Abu Daud mengatakan bahwa telah menceritakan kepada kami Abdullah ibnul Jarrah, telah menceritakan kepada kami Jarir, dari Al-A'masy, dari Abu Sufyan, dari Jabir, dari Nabi Saw. yang telah bersabda: Barang siapa yang mendapat suatu cobaan (yang baik), lalu ia menyebutnya, berarti dia telah mensyukurinya; dan barang siapa yang menyembunyikannya, berarti dia telah mengingkarinya.

Imam Abu Daud meriwayatkan hadis ini secara munfarid (tunggal).

Abu Daud mengatakan, telah menceritakan kepada kami Musaddad, telah menceritakan kepada kami Bisyr, telah menceritakan kepada kami Imarah ibnu Gaziyyah, telah menceritakan kepadaku seorang lelaki dari kalangan kaumku, dari Jabir ibnu Abdullah yang mengatakan bahwa Rasulullah Saw. pernah bersabda: Barang siapa yang diberi suatu pemberian, lalu ia mempunyai sesuatu untuk membalasnya, maka balaslah pemberian itu.
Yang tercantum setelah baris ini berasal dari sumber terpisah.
import Literature.MathematicalPhysics.QuantumLattice.ApproximatingHamiltonianProofs
import Literature.MathematicalPhysics.QuantumLattice.LiebFluxPhaseProofs
import HarnessLib

/-!
# The approximating Hamiltonian method for an attractive channel at ZERO TEMPERATURE

Sequel of `ApproximatingHamiltonianProofs.lean` (Bogolyubov Jr.'s majorisation method for ONE attractive
separable channel `H_Λ = T − V⁻¹U⋆U`, finite-dimensional boxes). That file proves the finite-volume,
positive-temperature form of Bru–de Siqueira Pedra's Theorem 107: for every inverse temperature `β > 0`
and every `r > 0` there is a source `c ∈ ℂ` with
`p[T − V⁻¹U⋆U] ≤ p[T − (c̄U + cU⋆)] − |c|² + 4rC₁ + Q_β(r)/V`,
`Q_β(r) = C₂/2 + 2C₁/(βr) + ½(√(C₁κ₁/r) + √(C₁κ₂/r))` (`exists_pressure_model_le`), and the exact
lower bound `p[T − (c̄U + cU⋆)] − |c|² ≤ p[T − V⁻¹U⋆U]` for every `c` (`log_partitionFn_approx_le_model`).

This file sends `β → ∞` in both, using only the elementary sandwich
`e^{−βE₀(H)} ≤ Z_β(H) ≤ dim · e^{−βE₀(H)}` (`exp_neg_mul_groundEnergy_le_partitionFn`,
`partitionFn_le_card_mul_exp`), i.e. `−E₀(H)/V ≤ log Z_β(H)/(βV) ≤ log dim/(βV) − E₀(H)/V`:

* `groundEnergy_model_div_le_approx_add_sq` — **T = 0 lower bound, exact**: for EVERY `c ∈ ℂ`,
  `E₀(T − V⁻¹U⋆U)/V ≤ E₀(T − (c̄U + cU⋆))/V + |c|²` (the completed square
  `H(c) + |c|²V − H = V⁻¹(U − cV)⋆(U − cV) ≥ 0`, read off at `β → ∞`).
* `exists_groundEnergy_approx_add_sq_le_model` — **T = 0 upper bound** (the `β → ∞` limit of Theorem 107 (ii)):
  under (A2) `‖U‖ ≤ C₁V` and (A3), for every `r > 0` and `ε > 0` there is `c ∈ ℂ` with
  `E₀(T − (c̄U + cU⋆))/V + |c|² ≤ E₀(T − V⁻¹U⋆U)/V + 4rC₁ + Q_∞(r)/V + ε`,
  `Q_∞(r) = C₂/2 + ½(√(C₁κ₁/r) + √(C₁κ₂/r))` — the `2C₁/(βr)` term of `Q_β` and the `log dim/β` price of
  the sandwich are sent below `ε` by ONE large `β` (no limit of the sources `c_β` is taken).
* `AHM.groundEnergy_model_div_le_approx_add_sq`, `AHM.exists_groundEnergy_approx_add_sq_le_model` — the same two
  statements in the `AHM.model` / `AHM.approx` vocabulary of `ApproximatingHamiltonian.lean` on the boxes
  `Fin (m + 1)`; the second is VERBATIM the `ZeroTemperatureAHMBound` statement typed by the `hubbard-cq`
  transplant lens (TransplantSketch4, F1 at `T = 0`), now a theorem.

Consequence (not restated): `E₀(T − V⁻¹U⋆U)/V = inf_c [E₀(T − (c̄U + cU⋆))/V + |c|²] + O(r) + O((rV²)^{-1/2}) + O(V⁻¹)`,
the ground-state form of the approximating Hamiltonian method (Bogolubov Jr. 1966, Thm 1, `θ = 0`).
HONEST FRAMING: model-free matrix inequalities; zero compute; no definition, no named fact, no `sorry`.
Cell `hubbard-cq` (dictionary step (α) of the Koma–Tasaki ceiling chain, census (44)), seat `hubbard-cq-p1`.

## References

* J.-B. Bru, W. de Siqueira Pedra, Mem. Amer. Math. Soc. 224 (2013), no. 1052, Appendix "The approximating
  Hamiltonian method", Theorem 107 (ii) [BruPedra2013].
* N. N. Bogolubov Jr., *On model dynamical systems in statistical mechanics*, Physica 32 (1966) 933–944,
  Theorem 1 (the ground-state / `θ = 0` majorisation) [Bogolubov1966].
* N. N. Bogolyubov Jr., J. G. Brankov, V. A. Zagrebnov, A. M. Kurbatov, N. S. Tonchev, Russ. Math. Surveys
  39:6 (1984) 1–50 [BogolyubovJrEtAl1984] (through [BruPedra2013]).
-/

noncomputable section

open scoped Matrix.Norms.L2Operator ComplexOrder
open Matrix Finset

namespace Literature.MathematicalPhysics.QuantumLattice

variable {n : Type*} [Fintype n] [DecidableEq n] [Nonempty n]

/-! ### The zero-temperature sandwich in pressure units -/

section Sandwich

variable {H : Matrix n n ℂ}

/-- **`−E₀(H)/V ≤ log Z_β(H)/(βV)`** for Hermitian `H`, `β > 0`, `V > 0` (keep the ground-state term of
`Z_β = Σ e^{−βEᵢ}`: the free energy lies below the ground energy, in pressure units).
[cite: GustafsonSigal2003, §18.3 Theorem 18.10 (proof)] [cite: Lieb1994, Remark (iii)] -/
theorem neg_groundEnergy_div_le_log_partitionFn_div (hH : H.IsHermitian) {β V : ℝ} (hβ : 0 < β)
    (hV : 0 < V) : -H.groundEnergy / V ≤ Real.log (partitionFn β H).re / (β * V) := by
  have h1 := exp_neg_mul_groundEnergy_le_partitionFn hH β
  have h2 := Real.log_le_log (Real.exp_pos _) h1
  rw [Real.log_exp] at h2
  have e : -H.groundEnergy / V = -(β * H.groundEnergy) / (β * V) := by
    field_simp
  rw [e]
  exact div_le_div_of_nonneg_right h2 (mul_pos hβ hV).le

/-- **`log Z_β(H)/(βV) ≤ log dim/(βV) − E₀(H)/V`** for Hermitian `H`, `β > 0`, `V > 0`
(`Z_β ≤ dim · e^{−βE₀}`: the `β → ∞` step `E₀ = lim −β⁻¹ log Z_β` with the explicit `log dim/β` rate, in
pressure units). [cite: GustafsonSigal2003, §18.3 (18.12)] [cite: Lieb1994, Remark (iii)] -/
theorem log_partitionFn_div_le_log_card_div_sub (hH : H.IsHermitian) {β V : ℝ} (hβ : 0 < β)
    (hV : 0 < V) : Real.log (partitionFn β H).re / (β * V) ≤
      Real.log (Fintype.card n) / (β * V) - H.groundEnergy / V := by
  have hD : (0 : ℝ) < Fintype.card n := by exact_mod_cast Fintype.card_pos
  have h1 := partitionFn_le_card_mul_exp hH hβ.le
  have hZ := partitionFn_re_pos hH β
  have h2 := Real.log_le_log hZ h1
  rw [Real.log_mul hD.ne' (Real.exp_pos _).ne', Real.log_exp] at h2
  have e : Real.log (Fintype.card n) / (β * V) - H.groundEnergy / V =
      (Real.log (Fintype.card n) + -(β * H.groundEnergy)) / (β * V) := by
    field_simp
    ring
  rw [e]
  exact div_le_div_of_nonneg_right h2 (mul_pos hβ hV).le

end Sandwich

/-! ### Theorem 107 at zero temperature: one attractive complex channel -/

section ZeroTemperature

variable {T : Matrix n n ℂ}

/-- **T = 0 LOWER BOUND (exact), attractive channel**: for every `c ∈ ℂ`,
`E₀(T − V⁻¹U⋆U)/V ≤ E₀(T − (c̄U + cU⋆))/V + |c|²` — the completed square
`H_Λ(c) + |c|²V − H_Λ = V⁻¹(U − cV)⋆(U − cV) ≥ 0` of Theorem 107, read at `β → ∞`
(from `log_partitionFn_approx_le_model` and the sandwich: `E₀(H_Λ) − E₀(H_Λ(c)) − V|c|² ≤ log dim/β` for every `β > 0`).
[cite: BruPedra2013, Appendix: The approximating Hamiltonian method, Theorem 107] [cite: Bogolubov1966, Theorem 1] -/
theorem groundEnergy_model_div_le_approx_add_sq (hT : T.IsHermitian) (U : Matrix n n ℂ) {V : ℝ}
    (hV : 0 < V) (c : ℂ) :
    (T - ((V⁻¹ : ℝ) : ℂ) • (Uᴴ * U)).groundEnergy / V ≤
      (T - (starRingEnd ℂ c • U + c • Uᴴ)).groundEnergy / V + ‖c‖ ^ 2 := by
  have hAp : (T - (starRingEnd ℂ c • U + c • Uᴴ)).IsHermitian :=
    hT.sub (isHermitian_conj_smul_add_smul_conjTranspose U c)
  have hM : (T - ((V⁻¹ : ℝ) : ℂ) • (Uᴴ * U)).IsHermitian :=
    hT.sub (isHermitian_real_smul (posSemidef_conjTranspose_mul_self U).isHermitian V⁻¹)
  have hD : (0 : ℝ) ≤ Real.log (Fintype.card n) :=
    Real.log_nonneg (by exact_mod_cast Nat.one_le_iff_ne_zero.2 Fintype.card_ne_zero)
  -- extensive form: `E₀(H) − E₀(H(c)) − V|c|² ≤ log dim / β` for every `β > 0`
  have key : ∀ β : ℝ, 0 < β → (T - ((V⁻¹ : ℝ) : ℂ) • (Uᴴ * U)).groundEnergy -
      (T - (starRingEnd ℂ c • U + c • Uᴴ)).groundEnergy - V * ‖c‖ ^ 2 ≤
        Real.log (Fintype.card n) / β := by
    intro β hβ
    have h1 := log_partitionFn_approx_le_model hT U hβ.le hV c
    have hlo := exp_neg_mul_groundEnergy_le_partitionFn hAp β
    have hlo' := Real.log_le_log (Real.exp_pos _) hlo
    rw [Real.log_exp] at hlo'
    have hDpos : (0 : ℝ) < Fintype.card n := by exact_mod_cast Fintype.card_pos
    have hhi := Real.log_le_log (partitionFn_re_pos hM β) (partitionFn_le_card_mul_exp hM hβ.le)
    rw [Real.log_mul hDpos.ne' (Real.exp_pos _).ne', Real.log_exp] at hhi
    rw [le_div_iff₀ hβ]
    nlinarith
  -- `β → ∞`
  have hle : (T - ((V⁻¹ : ℝ) : ℂ) • (Uᴴ * U)).groundEnergy -
      (T - (starRingEnd ℂ c • U + c • Uᴴ)).groundEnergy - V * ‖c‖ ^ 2 ≤ 0 := by
    refine le_of_forall_pos_le_add fun δ hδ => ?_
    have hβ : 0 < Real.log (Fintype.card n) / δ + 1 := by positivity
    refine (key _ hβ).trans ?_
    rw [zero_add, div_le_iff₀ hβ]
    have : Real.log (Fintype.card n) = δ * (Real.log (Fintype.card n) / δ) := by
      field_simp
    nlinarith
  rw [div_add' _ _ _ hV.ne', div_le_div_iff_of_pos_right hV]
  nlinarith

/-- **T = 0 UPPER BOUND, attractive channel — the zero-temperature approximating-Hamiltonian bound**
(the `β → ∞` limit of `exists_pressure_model_le`): under (A2) `‖U‖ ≤ C₁V` and (A3)
`‖[U,U⋆]‖ ≤ VC₂`, `‖[U,[U⋆,U]]‖, ‖[U⋆,[U⋆,U]]‖ ≤ VC₃`, `‖[U,[U,T]]‖, ‖[U⋆,[U,T]]‖ ≤ VC₄`, for every `r > 0`
and every `ε > 0` there is `c ∈ ℂ` with
`E₀(T − (c̄U + cU⋆))/V + |c|² ≤ E₀(T − V⁻¹U⋆U)/V + 4rC₁ + Q_∞(r)/V + ε`,
`Q_∞(r) = C₂/2 + ½(√(C₁κ₁/r) + √(C₁κ₂/r))`, `κ₁ = C₄ + C₁C₃ + C₂²/2`, `κ₂ = C₄ + C₁C₃`
(the thermal error `2C₁/(βr)` and the sandwich price `log dim/β` are `≤ εV` for one large `β`; the source is
the thermal one at that `β`).
[cite: BruPedra2013, Appendix: The approximating Hamiltonian method, Theorem 107 (ii)] [cite: Bogolubov1966, Theorem 1] -/
theorem exists_groundEnergy_approx_add_sq_le_model (hT : T.IsHermitian) (U : Matrix n n ℂ)
    {V r C₁ C₂ C₃ C₄ : ℝ} (hV : 0 < V) (hr : 0 < r)
    (hU : ‖U‖ ≤ C₁ * V) (h2 : ‖U * Uᴴ - Uᴴ * U‖ ≤ V * C₂)
    (h3a : ‖⁅U, ⁅Uᴴ, U⁆⁆‖ ≤ V * C₃) (h3b : ‖⁅Uᴴ, ⁅Uᴴ, U⁆⁆‖ ≤ V * C₃)
    (h4a : ‖⁅U, ⁅U, T⁆⁆‖ ≤ V * C₄) (h4b : ‖⁅Uᴴ, ⁅U, T⁆⁆‖ ≤ V * C₄) {ε : ℝ} (hε : 0 < ε) :
    ∃ c : ℂ, (T - (starRingEnd ℂ c • U + c • Uᴴ)).groundEnergy / V + ‖c‖ ^ 2 ≤
      (T - ((V⁻¹ : ℝ) : ℂ) • (Uᴴ * U)).groundEnergy / V +
        (4 * r * C₁ + (C₂ / 2 +
          (Real.sqrt (C₁ * (C₄ + 2 * (C₃ / 2) * C₁ + 2 * (C₂ / 2) ^ 2) / r) +
            Real.sqrt (C₁ * (C₄ + 2 * C₁ * (C₃ / 2)) / r)) / 2) / V) + ε := by
  have hM : (T - ((V⁻¹ : ℝ) : ℂ) • (Uᴴ * U)).IsHermitian :=
    hT.sub (isHermitian_real_smul (posSemidef_conjTranspose_mul_self U).isHermitian V⁻¹)
  have hC₁ : 0 ≤ C₁ := by
    have h := (norm_nonneg U).trans hU
    exact (mul_nonneg_iff_of_pos_right hV).1 h
  have hD : (0 : ℝ) ≤ Real.log (Fintype.card n) :=
    Real.log_nonneg (by exact_mod_cast Nat.one_le_iff_ne_zero.2 Fintype.card_ne_zero)
  -- the `β`-dependent price `K/β`, `K = 2C₁/(rV) + log dim / V ≥ 0`; choose `β = K/ε + 1`
  set K : ℝ := 2 * C₁ / (r * V) + Real.log (Fintype.card n) / V with hK
  have hK0 : 0 ≤ K := by positivity
  set β : ℝ := K / ε + 1 with hβdef
  have hβ : 0 < β := by positivity
  have hKβ : K / β ≤ ε := by
    rw [div_le_iff₀ hβ, hβdef]
    have : ε * (K / ε + 1) = K + ε := by field_simp
    rw [this]
    linarith
  obtain ⟨c, hc⟩ := exists_pressure_model_le hT U hβ hV hr hU h2 h3a h3b h4a h4b
  have hAp : (T - (starRingEnd ℂ c • U + c • Uᴴ)).IsHermitian :=
    hT.sub (isHermitian_conj_smul_add_smul_conjTranspose U c)
  have hlo := neg_groundEnergy_div_le_log_partitionFn_div hM hβ hV
  rw [neg_div] at hlo
  have hhi := log_partitionFn_div_le_log_card_div_sub hAp hβ hV
  refine ⟨c, ?_⟩
  -- split the thermal error into its `β`-independent part and `K/β`
  have hsplit : (4 * r * C₁ + (C₂ / 2 + 2 * C₁ / (β * r) +
      (Real.sqrt (C₁ * (C₄ + 2 * (C₃ / 2) * C₁ + 2 * (C₂ / 2) ^ 2) / r) +
        Real.sqrt (C₁ * (C₄ + 2 * C₁ * (C₃ / 2)) / r)) / 2) / V) +
      Real.log (Fintype.card n) / (β * V) =
      (4 * r * C₁ + (C₂ / 2 +
        (Real.sqrt (C₁ * (C₄ + 2 * (C₃ / 2) * C₁ + 2 * (C₂ / 2) ^ 2) / r) +
          Real.sqrt (C₁ * (C₄ + 2 * C₁ * (C₃ / 2)) / r)) / 2) / V) + K / β := by
    rw [hK]
    field_simp
    ring
  linarith [hsplit]

/-- **T = 0, two-sided packaging**: under (A2)–(A3), for every `r > 0`, `ε > 0` some source `c` realises the
model's ground-energy density up to the approximating-Hamiltonian error:
`0 ≤ E₀(T − (c̄U + cU⋆))/V + |c|² − E₀(T − V⁻¹U⋆U)/V ≤ 4rC₁ + Q_∞(r)/V + ε`.
[cite: BruPedra2013, Appendix: The approximating Hamiltonian method, Theorem 107 (ii)] [cite: Bogolubov1966, Theorem 1] -/
theorem exists_groundEnergy_approx_add_sq_sub_model_mem_Icc (hT : T.IsHermitian) (U : Matrix n n ℂ)
    {V r C₁ C₂ C₃ C₄ : ℝ} (hV : 0 < V) (hr : 0 < r)
    (hU : ‖U‖ ≤ C₁ * V) (h2 : ‖U * Uᴴ - Uᴴ * U‖ ≤ V * C₂)
    (h3a : ‖⁅U, ⁅Uᴴ, U⁆⁆‖ ≤ V * C₃) (h3b : ‖⁅Uᴴ, ⁅Uᴴ, U⁆⁆‖ ≤ V * C₃)
    (h4a : ‖⁅U, ⁅U, T⁆⁆‖ ≤ V * C₄) (h4b : ‖⁅Uᴴ, ⁅U, T⁆⁆‖ ≤ V * C₄) {ε : ℝ} (hε : 0 < ε) :
    ∃ c : ℂ, (T - (starRingEnd ℂ c • U + c • Uᴴ)).groundEnergy / V + ‖c‖ ^ 2 -
        (T - ((V⁻¹ : ℝ) : ℂ) • (Uᴴ * U)).groundEnergy / V ∈
      Set.Icc (0 : ℝ) (4 * r * C₁ + (C₂ / 2 +
          (Real.sqrt (C₁ * (C₄ + 2 * (C₃ / 2) * C₁ + 2 * (C₂ / 2) ^ 2) / r) +
            Real.sqrt (C₁ * (C₄ + 2 * C₁ * (C₃ / 2)) / r)) / 2) / V + ε) := by
  obtain ⟨c, hc⟩ := exists_groundEnergy_approx_add_sq_le_model hT U hV hr hU h2 h3a h3b h4a h4b hε
  have hlo := groundEnergy_model_div_le_approx_add_sq hT U hV c
  exact ⟨c, ⟨by linarith, by linarith⟩⟩

end ZeroTemperature

end Literature.MathematicalPhysics.QuantumLattice

/-! ### The same in the `AHM.model` / `AHM.approx` vocabulary (boxes `Fin (m + 1)`) -/

namespace Literature.MathematicalPhysics.QuantumLattice.AHM

open Literature.MathematicalPhysics.QuantumLattice

/-- **T = 0 lower bound in `AHM` vocabulary**: `E₀(AHM.model T U V)/V ≤ E₀(AHM.approx T U c)/V + |c|²` for every
`c`. [cite: BruPedra2013, Appendix: The approximating Hamiltonian method, Theorem 107] -/
theorem groundEnergy_model_div_le_approx_add_sq (m : ℕ) {T : Matrix (Fin (m + 1)) (Fin (m + 1)) ℂ}
    (hT : T.IsHermitian) (U : Matrix (Fin (m + 1)) (Fin (m + 1)) ℂ) {V : ℝ} (hV : 0 < V) (c : ℂ) :
    (AHM.model T U V).groundEnergy / V ≤ (AHM.approx T U c).groundEnergy / V + ‖c‖ ^ 2 :=
  Literature.MathematicalPhysics.QuantumLattice.groundEnergy_model_div_le_approx_add_sq hT U hV c

/-- **T = 0 upper bound in `AHM` vocabulary** — verbatim the `ZeroTemperatureAHMBound` statement of the
`hubbard-cq` transplant lens (F1 at `T = 0`): under (A2)–(A3), for every `r > 0`, `ε > 0` there is `c ∈ ℂ` with
`E₀(AHM.approx T U c)/V + |c|² ≤ E₀(AHM.model T U V)/V + 4rC₁ + Q_∞(r)/V + ε`.
[cite: BruPedra2013, Appendix: The approximating Hamiltonian method, Theorem 107 (ii)] [cite: Bogolubov1966, Theorem 1] -/
theorem exists_groundEnergy_approx_add_sq_le_model (m : ℕ) (T U : Matrix (Fin (m + 1)) (Fin (m + 1)) ℂ)
    (V r C₁ C₂ C₃ C₄ : ℝ) (hT : T.IsHermitian) (hV : 0 < V) (hr : 0 < r)
    (hU : ‖U‖ ≤ C₁ * V) (h2 : ‖U * Uᴴ - Uᴴ * U‖ ≤ V * C₂)
    (h3a : ‖⁅U, ⁅Uᴴ, U⁆⁆‖ ≤ V * C₃) (h3b : ‖⁅Uᴴ, ⁅Uᴴ, U⁆⁆‖ ≤ V * C₃)
    (h4a : ‖⁅U, ⁅U, T⁆⁆‖ ≤ V * C₄) (h4b : ‖⁅Uᴴ, ⁅U, T⁆⁆‖ ≤ V * C₄) (ε : ℝ) (hε : 0 < ε) :
    ∃ c : ℂ, (AHM.approx T U c).groundEnergy / V + ‖c‖ ^ 2 ≤
      (AHM.model T U V).groundEnergy / V +
        (4 * r * C₁ + (C₂ / 2 +
          (Real.sqrt (C₁ * (C₄ + 2 * (C₃ / 2) * C₁ + 2 * (C₂ / 2) ^ 2) / r) +
            Real.sqrt (C₁ * (C₄ + 2 * C₁ * (C₃ / 2)) / r)) / 2) / V) + ε :=
  Literature.MathematicalPhysics.QuantumLattice.exists_groundEnergy_approx_add_sq_le_model hT U hV hr hU h2
    h3a h3b h4a h4b hε

end Literature.MathematicalPhysics.QuantumLattice.AHM

end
Dan jika ia tidak mempunyai sesuatu untuk membalasnya, maka hendaklah ia memuji pemberinya. Maka barang siapa yang memuji pemberinya, berarti telah mensyukurinya; dan barang siapa yang menyembunyikannya (tidak menyebutnya), berarti dia telah mengingkarinya.

Abu Daud mengatakan bahwa dan Yahya ibnu Ayyub meriwayatkannya dari Imarah ibnu Gaziyyah, dari Syurahbil, dari Jabir; mereka tidak mau menyebut nama Syurahbil karena mereka tidak suka kepadanya. Abu Daud meriwayatkan hadis ini secara munfarid (tunggal).

Mujahid mengatakan bahwa nikmat yang dimaksud dalam ayat ini adalah kenabian yang telah diberikan oleh Allah Swt. kepada Nabi-Nya. Yakni syukurilah kenabian yang telah diberikan Tuhanmu kepadamu. Menurut riwayat yang lain, nikmat yang dimaksud adalah Al-Qur'an.

Lais telah meriwayatkan dari seorang lelaki, dari Al-Hasan ibnu Ali sehubungan dengan makna firman-Nya: Dan terhadap nikmat Tuhanmu, maka hendaklah kamu menyebut-nyebutnya (dengan bersyukur). (Adh-Dhuha: 11) Yakni kebaikan apapun yang telah kamu kerjakan, maka ceritakanlah hal itu kepada saudara-saudaramu.

Muhammad ibnu Ishaq telah mengatakan sehubungan dengan makna ayat ini, bahwa apa yang telah diberikan oleh Allah kepadamu berupa nikmat, kemuliaan dan kenabian, hendaklah engkau menyebut-nyebutnya dan ceritakanlah kepada orang lain dan serulah (mereka) kepadanya. Muhammad ibnu Ishaq melanjutkan, bahwa lalu Rasulullah Saw. menceritakan karunia kenabian yang telah diterima olehnya itu kepada orang-orang yang telah beliau percayai dari kalangan keluarganya secara diam-diam. Lalu difardukanlah ibadah salat kepadanya, maka beliau mengerjakannya.

Tafsir Quraish Shihab
Muhammad Quraish Shihab

Apabila hal ini yang Allah lakukan terhadapmu, maka janganlah kamu berlaku sewenang-wenang kepada anak yatim, jangan mengusir orang yang meminta-minta dengan kekerasan, dan sebutlah nikmat Tuhanmu sebagai rasa syukur kepada Allah dan juga untuk menunjukkan nikmat-Nya.